Single by Dixie Chicks

from the album Home
- Released: May 23, 2002
- Genre: Bluegrass;
- Length: 4:10
- Label: Columbia Nashville
- Songwriter: Darrell Scott
- Producers: Dixie Chicks Lloyd Maines

Dixie Chicks singles chronology
| "Some Days You Gotta Dance" (2001) | "Long Time Gone" (2002) | "Landslide" (2002) |

Music video
- "Long Time Gone" at CMT.com

= Long Time Gone =

2002 single by Dixie Chicks

"Long Time Gone" is a bluegrass song by American musician Darrell Scott, originally recorded by him on his 2000 album Real Time which Scott recorded together with Tim O'Brien. The song was later covered by the American band Dixie Chicks, and served as the lead single and opening track to their 2002 album Home.

==Content==
The song chronicles a young person's journey away from his family farm to Nashville to become a musician, and eventually back to his hometown, where he settles down to raise a family. The song's last verse criticizes contemporary country music as having no soul, referencing several famous country musicians:

Now they sound tired but they don't sound Haggard / They got money but they don't have Cash / They got Junior but they don't have Hank...

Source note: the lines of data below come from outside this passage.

import Summits.AtomisticToContinuum.BoseEinsteinCondensation.Theses.BECDyadicChaining
import Literature.MathematicalPhysics.QuantumManyBody.DyadicCoherentFractionRefinement
import Literature.MathematicalPhysics.QuantumManyBody.BoseGasMergeOccupation

/-!
# Route `BECDyadicChaining` — support item `CoherentAmplitudeMonotone` (stmt-AtomisticToContinuum-13195)

Closes stmt-AtomisticToContinuum-13195, the exact signature of
`Summit.AtomisticToContinuum.BoseEinsteinCondensation.Theses.BECDyadicChaining.CoherentAmplitudeMonotone`:
for every `N`, `L`, every Dirichlet trial state `Ψ ∈ TrialState N L` and every dyadic level `m ≥ 1` the
COHERENT AMPLITUDE `A_m(Ψ) = 8^{-m/2} ∑_{C ∈ level m} √⟨φ_C, γ_Ψ φ_C⟩` (flat modes
`φ_C = (L/2^m)^{-3/2} 1_C` of the open dyadic cubes `C` of side `L/2^m`) is non-decreasing:
`A_{m-1} ≤ A_m`.

Proof (the Hilbert-space reading of `occupation`, [LSSY2005, §1.2 (1.17)]). For `N = n + 1`,
`⟨φ, γ_Ψ φ⟩ = (n+1) ‖u_φ‖²_{L²(dY)}` with the Gram vector `u_φ(Y) = ∫ conj(φ(x)) Ψ(x, Y) dx`
(`rpow_half_occupation_succ`). For a parent cube `P` with its eight children `C`,
`φ_P = 8^{-1/2} ∑_C φ_C` a.e., so `8 |u_P(Y)|² = |∑_C u_C(Y)|²` for every `Y`
(`eight_mul_sq_pairing_parent_le`; the junk value `0` of a non-integrable slice only helps), and
Minkowski's inequality in `L²(dY)` (`eLpNorm'_sum_le`) gives `√8 √⟨φ_P, γ φ_P⟩ ≤ ∑_C √⟨φ_C, γ φ_C⟩`
(`sqrt8_mul_rpow_half_occupation_dyMode_le`). Summing over the parents of level `k` and using
`8^{-k/2} = 8^{-(k+1)/2} 8^{1/2}` gives the claim for the half-open cells `dyCell` of
`DyadicCoherentFraction.lean` (`coherentAmplitude_dyMode_le_succ`); the route's OPEN cubes differ from
them by coordinate hyperplanes, a Lebesgue-null set, and `occupation` only sees the mode a.e.
(`openCell_ae_eq_dyCell`, `occupation_congr_ae`).

No new definitions; everything is over `Literature.MathematicalPhysics.QuantumManyBody.BoseGas`
(`occupation`, `TrialState`, `dyCell`, `dyMode`, `dyChild`).
-/

noncomputable section

namespace Summit.AtomisticToContinuum.BoseEinsteinCondensation.Theorems

open MeasureTheory
open scoped ENNReal NNReal ComplexConjugate
open Literature.MathematicalPhysics.QuantumManyBody.BoseGas

namespace CoherentAmplitudeMonotone

/-- **`occupation` is `N` times a squared `L²` norm.** For `N = n + 1` particles,
`⟨φ, γ_Ψ φ⟩^{1/2} = (n+1)^{1/2} ‖u_φ‖_{L²(dY)}` with the Gram vector
`u_φ(Y) = ∫ conj(φ(x)) Ψ(x, Y) dx ∈ L²((ℝ³)^n)`. [cite: LSSY2005, §1.2 (1.17)] -/
theorem rpow_half_occupation_succ (n : ℕ) (φ : Space → ℂ) (Ψ : Config (n + 1) → ℂ) :
    (occupation (n + 1) φ Ψ) ^ (1 / 2 : ℝ) = ((n : ℝ≥0∞) + 1) ^ (1 / 2 : ℝ) *
      eLpNorm' (fun Y : Config n => ∫ x, conj (φ x) * Ψ (Matrix.vecCons x Y)) 2 volume := by
  rw [occupation_succ, ENNReal.mul_rpow_of_nonneg _ _ (by norm_num : (0 : ℝ) ≤ 1 / 2),
    eLpNorm'_eq_lintegral_enorm]
  simp only [enorm_eq_nnnorm, ENNReal.rpow_two]

/-- **One parent against its eight children, pointwise in the bath configuration.** For `L > 0`,
a parent cell `P` of level `k` with children `C_c`, and every `Y`:
`8 |∫ conj(φ_P) Ψ(·,Y)|² ≤ |∑_c ∫ conj(φ_{C_c}) Ψ(·,Y)|²` — an equality when `x ↦ Ψ(x,Y)` is
integrable on `P` (`φ_P = 8^{-1/2} ∑_c φ_{C_c}`, i.e. `8 (s³)⁻¹ = ((s/2)³)⁻¹` and
`∫_P = ∑_c ∫_{C_c}`), and `0 ≤ ·` otherwise (junk value of the Bochner integral). [folklore] -/
theorem eight_mul_sq_pairing_parent_le {n : ℕ} {L : ℝ} (hL : 0 < L) (k : ℕ)
    (m : Fin 3 → Fin (2 ^ k)) (Ψ : Config (n + 1) → ℂ) (Y : Config n) :
    8 * ((‖∫ x, conj (dyMode L k m x) * Ψ (Matrix.vecCons x Y)‖₊ : ℝ≥0∞) ^ 2) ≤
      ((‖∑ c : Fin 3 → Fin 2, ∫ x, conj (dyMode L (k + 1) (dyChild m c) x) *
        Ψ (Matrix.vecCons x Y)‖₊ : ℝ≥0∞) ^ 2) := by
  simp only [integral_conj_dyMode_mul, side_succ L k]
  rw [← Finset.mul_sum]
  have hs : 0 < L / 2 ^ k := by positivity
  have h8 : (8 : ℝ) * ((Real.sqrt ((L / 2 ^ k) ^ 3))⁻¹) ^ 2 =
      ((Real.sqrt ((L / 2 ^ k / 2) ^ 3))⁻¹) ^ 2 := by
    rw [inv_pow, inv_pow, Real.sq_sqrt (by positivity), Real.sq_sqrt (by positivity)]
    field_simp
    ring
  by_cases hint : IntegrableOn (fun x => Ψ (Matrix.vecCons x Y)) (dyCell L k m)
  · rw [setIntegral_dyCell_eq_sum_dyChild m hint]
    simp only [nnnorm_coe_sq_eq_ofReal]
    rw [show (8 : ℝ≥0∞) = ENNReal.ofReal 8 by norm_num, ← ENNReal.ofReal_mul (by norm_num)]
    refine ENNReal.ofReal_le_ofReal (le_of_eq ?_)
    rw [norm_mul, norm_mul, norm_inv, norm_inv, Complex.norm_real, Complex.norm_real,
      Real.norm_of_nonneg (Real.sqrt_nonneg _), Real.norm_of_nonneg (Real.sqrt_nonneg _), mul_pow,
      mul_pow, ← mul_assoc, h8]
  · rw [integral_undef hint]
    simp

/-- **Triangle inequality for the eight child Gram vectors.** For a measurable `(n+1)`-body wave
function, a cell `P` of level `k` and its children `C_c`:
`√8 · ⟨φ_P, γ_Ψ φ_P⟩^{1/2} ≤ ∑_c ⟨φ_{C_c}, γ_Ψ φ_{C_c}⟩^{1/2}` — the norm of the sum is at most the
sum of the norms in `L²((ℝ³)^n)` (Minkowski), after `8 |u_P|² = |∑_c u_{C_c}|²` pointwise. [folklore] -/
theorem sqrt8_mul_rpow_half_occupation_dyMode_le {n : ℕ} (L : ℝ) (k : ℕ) (m : Fin 3 → Fin (2 ^ k))
    {Ψ : Config (n + 1) → ℂ} (hΨ : Measurable Ψ) :
    (8 : ℝ≥0∞) ^ (1 / 2 : ℝ) * (occupation (n + 1) (dyMode L k m) Ψ) ^ (1 / 2 : ℝ) ≤
      ∑ c : Fin 3 → Fin 2, (occupation (n + 1) (dyMode L (k + 1) (dyChild m c)) Ψ) ^ (1 / 2 : ℝ) := by
  rcases le_or_gt L 0 with hL | hL
  · have h0 : dyMode L k m = fun _ => 0 := by
      rw [dyMode, dyCell_eq_empty hL, Set.indicator_empty]
    have hocc : occupation (n + 1) (dyMode L k m) Ψ = 0 := by
      simp [occupation_succ, h0]
    rw [hocc, ENNReal.zero_rpow_of_pos (by norm_num), mul_zero]
    exact bot_le
  -- the eight child Gram vectors
  set u : (Fin 3 → Fin 2) → Config n → ℂ := fun c Y =>
    ∫ x, conj (dyMode L (k + 1) (dyChild m c) x) * Ψ (Matrix.vecCons x Y) with hu
  have hmeas : ∀ c, AEStronglyMeasurable (u c) volume := fun c => by
    simp only [hu, integral_conj_dyMode_mul]
    exact ((measurable_setIntegral_vecCons hΨ _).const_mul _).aestronglyMeasurable
  have hhalf : (0 : ℝ) ≤ 1 / 2 := by norm_num
  calc (8 : ℝ≥0∞) ^ (1 / 2 : ℝ) * (occupation (n + 1) (dyMode L k m) Ψ) ^ (1 / 2 : ℝ)
      = (8 * occupation (n + 1) (dyMode L k m) Ψ) ^ (1 / 2 : ℝ) := by
        rw [ENNReal.mul_rpow_of_nonneg _ _ hhalf]
    _ ≤ (((n : ℝ≥0∞) + 1) * ∫⁻ Y, (‖(∑ c, u c) Y‖₊ : ℝ≥0∞) ^ 2) ^ (1 / 2 : ℝ) := by
        refine ENNReal.rpow_le_rpow ?_ hhalf
        rw [occupation_succ, mul_left_comm,
          ← lintegral_const_mul' (8 : ℝ≥0∞) _ (by simp : (8 : ℝ≥0∞) ≠ ⊤)]
        refine mul_le_mul_right (lintegral_mono fun Y => ?_) _
        rw [Finset.sum_apply]
        exact eight_mul_sq_pairing_parent_le hL k m Ψ Y
    _ = ((n : ℝ≥0∞) + 1) ^ (1 / 2 : ℝ) * eLpNorm' (∑ c, u c) 2 volume := by
        rw [ENNReal.mul_rpow_of_nonneg _ _ hhalf, eLpNorm'_eq_lintegral_enorm]
        simp only [enorm_eq_nnnorm, ENNReal.rpow_two]
    _ ≤ ((n : ℝ≥0∞) + 1) ^ (1 / 2 : ℝ) * ∑ c, eLpNorm' (u c) 2 volume := by
        gcongr
        exact eLpNorm'_sum_le (fun c _ => hmeas c) (by norm_num)
    _ = ∑ c, (occupation (n + 1) (dyMode L (k + 1) (dyChild m c)) Ψ) ^ (1 / 2 : ℝ) := by
        rw [Finset.mul_sum]
        refine Finset.sum_congr rfl fun c _ => ?_
        rw [rpow_half_occupation_succ]

/-- **Refinement monotonicity of the coherent amplitude (half-open cells).** For a measurable
`N`-body wave function and every level `k`,
`8^{-k/2} ∑_{|C| = L/2^k} ⟨φ_C, γ_Ψ φ_C⟩^{1/2} ≤ 8^{-(k+1)/2} ∑_{|C| = L/2^{k+1}} ⟨φ_C, γ_Ψ φ_C⟩^{1/2}`
over the flat modes `dyMode` of the half-open dyadic cells: sum the eight-children inequality over the
parents (the children of distinct parents are distinct, `dyChild_injective2`) and use
`8^{-k/2} = 8^{-(k+1)/2} · 8^{1/2}`. [folklore] -/
theorem coherentAmplitude_dyMode_le_succ (N : ℕ) (L : ℝ) {Ψ : Config N → ℂ} (hΨ : Measurable Ψ)
    (k : ℕ) :
    (8 : ℝ≥0∞) ^ (-(k : ℝ) / 2) *
        ∑ i : Fin 3 → Fin (2 ^ k), (occupation N (dyMode L k i) Ψ) ^ (1 / 2 : ℝ) ≤
      (8 : ℝ≥0∞) ^ (-((k + 1 : ℕ) : ℝ) / 2) *
        ∑ i : Fin 3 → Fin (2 ^ (k + 1)), (occupation N (dyMode L (k + 1) i) Ψ) ^ (1 / 2 : ℝ) := by
  cases N with
  | zero => simp [occupation]
  | succ n =>
    have h8 : (8 : ℝ≥0∞) ^ (-(k : ℝ) / 2) =
        (8 : ℝ≥0∞) ^ (-((k + 1 : ℕ) : ℝ) / 2) * (8 : ℝ≥0∞) ^ (1 / 2 : ℝ) := by
      rw [← ENNReal.rpow_add _ _ (by norm_num : (8 : ℝ≥0∞) ≠ 0) (by simp : (8 : ℝ≥0∞) ≠ ⊤)]
      congr 1
      push_cast
      ring
    calc (8 : ℝ≥0∞) ^ (-(k : ℝ) / 2) *
          ∑ i : Fin 3 → Fin (2 ^ k), (occupation (n + 1) (dyMode L k i) Ψ) ^ (1 / 2 : ℝ)
        = (8 : ℝ≥0∞) ^ (-((k + 1 : ℕ) : ℝ) / 2) * ∑ i : Fin 3 → Fin (2 ^ k),
            (8 : ℝ≥0∞) ^ (1 / 2 : ℝ) * (occupation (n + 1) (dyMode L k i) Ψ) ^ (1 / 2 : ℝ) := by
          rw [h8, mul_assoc, Finset.mul_sum]
      _ ≤ (8 : ℝ≥0∞) ^ (-((k + 1 : ℕ) : ℝ) / 2) * ∑ i : Fin 3 → Fin (2 ^ k), ∑ c : Fin 3 → Fin 2,
            (occupation (n + 1) (dyMode L (k + 1) (dyChild i c)) Ψ) ^ (1 / 2 : ℝ) := by
          gcongr with i
          exact sqrt8_mul_rpow_half_occupation_dyMode_le L k i hΨ
      _ ≤ (8 : ℝ≥0∞) ^ (-((k + 1 : ℕ) : ℝ) / 2) *
            ∑ i : Fin 3 → Fin (2 ^ (k + 1)), (occupation (n + 1) (dyMode L (k + 1) i) Ψ) ^ (1 / 2 : ℝ) := by
          gcongr
          calc ∑ i : Fin 3 → Fin (2 ^ k), ∑ c : Fin 3 → Fin 2,
                (occupation (n + 1) (dyMode L (k + 1) (dyChild i c)) Ψ) ^ (1 / 2 : ℝ)
              = ∑ q ∈ (Finset.univ.image
                    fun p : (Fin 3 → Fin (2 ^ k)) × (Fin 3 → Fin 2) => dyChild p.1 p.2),
                  (occupation (n + 1) (dyMode L (k + 1) q) Ψ) ^ (1 / 2 : ℝ) := by
                rw [Finset.sum_image fun p _ q _ h => dyChild_injective2 h,
                  ← Finset.univ_product_univ, Finset.sum_product]
            _ ≤ _ := Finset.sum_le_sum_of_subset (Finset.subset_univ _)

/-- The route's OPEN dyadic cube `∏_j (i_j L/2^k, (i_j+1) L/2^k)` and the half-open cell
`dyCell L k i` coincide up to a Lebesgue-null set (coordinate hyperplanes are null for the product
Lebesgue measure, transported to `EuclideanSpace ℝ (Fin 3)` by the measure-preserving `ofLp`).
[folklore] -/
theorem openCell_ae_eq_dyCell (L : ℝ) (k : ℕ) (i : Fin 3 → Fin (2 ^ k)) :
    ({x : EuclideanSpace ℝ (Fin 3) | ∀ j : Fin 3, x j ∈ Set.Ioo (((i j : ℕ) : ℝ) * (L / 2 ^ k))
      ((((i j : ℕ) : ℝ) + 1) * (L / 2 ^ k))} : Set Space) =ᵐ[volume] dyCell L k i := by
  have h1 : ({x : EuclideanSpace ℝ (Fin 3) | ∀ j : Fin 3, x j ∈ Set.Ioo (((i j : ℕ) : ℝ) * (L / 2 ^ k))
      ((((i j : ℕ) : ℝ) + 1) * (L / 2 ^ k))} : Set Space) =
      (WithLp.ofLp : EuclideanSpace ℝ (Fin 3) → (Fin 3 → ℝ)) ⁻¹' Set.univ.pi fun j =>
        Set.Ioo ((((i j : ℕ) : ℝ)) * (L / 2 ^ k)) ((((i j : ℕ) : ℝ) + 1) * (L / 2 ^ k)) := by
    ext x; simp
  have h2 : (Set.univ.pi fun j : Fin 3 =>
        Set.Ioo ((((i j : ℕ) : ℝ)) * (L / 2 ^ k)) ((((i j : ℕ) : ℝ) + 1) * (L / 2 ^ k))) =ᵐ[volume]
      Set.univ.pi fun j : Fin 3 =>
        Set.Ico ((((i j : ℕ) : ℝ)) * (L / 2 ^ k)) ((((i j : ℕ) : ℝ) + 1) * (L / 2 ^ k)) := by
    rw [volume_pi]
    exact Measure.pi_Ioo_ae_eq_pi_Icc.trans Measure.pi_Ico_ae_eq_pi_Icc.symm
  rw [h1, dyCell_eq_preimage]
  exact (PiLp.volume_preserving_ofLp (Fin 3)).quasiMeasurePreserving.preimage_ae_eq h2

/-- **Refinement monotonicity of the coherent amplitude (the route's open cubes).** For a Dirichlet
trial state `Ψ ∈ TrialState N L` and every level `k`: `A_k ≤ A_{k+1}`, where
`A_k = 8^{-k/2} ∑_i ⟨φ_{k,i}, γ_Ψ φ_{k,i}⟩^{1/2}` over the flat modes of the open dyadic cubes of side
`L/2^k` — the open cubes are a.e. the half-open cells, and `occupation` depends on the mode only
a.e. (`occupation_congr_ae`). [folklore] -/
theorem coherentAmplitude_le_succ (N : ℕ) (L : ℝ) (Ψ : TrialState N L) (k : ℕ) :
    (8 : ℝ≥0∞) ^ (-(k : ℝ) / 2) * ∑ i : Fin 3 → Fin (2 ^ k), (occupation N (Set.indicator
        {x : EuclideanSpace ℝ (Fin 3) | ∀ j : Fin 3, x j ∈ Set.Ioo (((i j : ℕ) : ℝ) * (L / 2 ^ k))
          ((((i j : ℕ) : ℝ) + 1) * (L / 2 ^ k))}
        (fun _ => ((Real.sqrt ((L / 2 ^ k) ^ 3))⁻¹ : ℂ))) Ψ.ψ) ^ (1 / 2 : ℝ) ≤
      (8 : ℝ≥0∞) ^ (-((k + 1 : ℕ) : ℝ) / 2) * ∑ i : Fin 3 → Fin (2 ^ (k + 1)), (occupation N
        (Set.indicator {x : EuclideanSpace ℝ (Fin 3) | ∀ j : Fin 3, x j ∈
          Set.Ioo (((i j : ℕ) : ℝ) * (L / 2 ^ (k + 1))) ((((i j : ℕ) : ℝ) + 1) * (L / 2 ^ (k + 1)))}
        (fun _ => ((Real.sqrt ((L / 2 ^ (k + 1)) ^ 3))⁻¹ : ℂ))) Ψ.ψ) ^ (1 / 2 : ℝ) := by
  have h : ∀ (k : ℕ) (i : Fin 3 → Fin (2 ^ k)), occupation N (Set.indicator
        {x : EuclideanSpace ℝ (Fin 3) | ∀ j : Fin 3, x j ∈ Set.Ioo (((i j : ℕ) : ℝ) * (L / 2 ^ k))
          ((((i j : ℕ) : ℝ) + 1) * (L / 2 ^ k))}
        (fun _ => ((Real.sqrt ((L / 2 ^ k) ^ 3))⁻¹ : ℂ))) Ψ.ψ = occupation N (dyMode L k i) Ψ.ψ :=
    fun k i => occupation_congr_ae (indicator_ae_eq_of_ae_eq_set (openCell_ae_eq_dyCell L k i)) Ψ.ψ
  simp only [h]
  exact coherentAmplitude_dyMode_le_succ N L Ψ.contDiff.continuous.measurable k

end CoherentAmplitudeMonotone

/-- **Item `CoherentAmplitudeMonotone` of route `BECDyadicChaining` (stmt-AtomisticToContinuum-13195).**
For every `N`, `L`, every Dirichlet trial state `Ψ` and every level `m ≥ 1`: `A_{m-1} ≤ A_m` for the
coherent amplitude `A_m = 8^{-m/2} ∑_{C ∈ level m} √⟨φ_C, γ_Ψ φ_C⟩` of the dyadic block condensates
(norm of the sum ≤ sum of the norms for the eight child Gram vectors of each parent cube).
[cite: LSSY2005, §1.2 (1.17)] -/
theorem coherentAmplitudeMonotone_proof :
    Summit.AtomisticToContinuum.BoseEinsteinCondensation.Theses.BECDyadicChaining.CoherentAmplitudeMonotone := by
  intro N L Ψ m hm
  obtain ⟨k, rfl⟩ : ∃ k, m = k + 1 := ⟨m - 1, by omega⟩
  exact CoherentAmplitudeMonotone.coherentAmplitude_le_succ N L Ψ k

end Summit.AtomisticToContinuum.BoseEinsteinCondensation.Theorems

end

Despite its lyrics resolving to a darker outlook on music, the song has an upbeat bluegrass melody.

==Dixie Chicks version==
American country music band the Chicks, then known as Dixie Chicks, recorded the song for their 2002 album Home. Released in May 2002 as the lead single, it reached a peak of number 2 on the Billboard Hot Country Songs chart and number 7 on the Billboard Hot 100 chart. Their version won a Grammy Award for Best Country Vocal Performance by a Duo or Group.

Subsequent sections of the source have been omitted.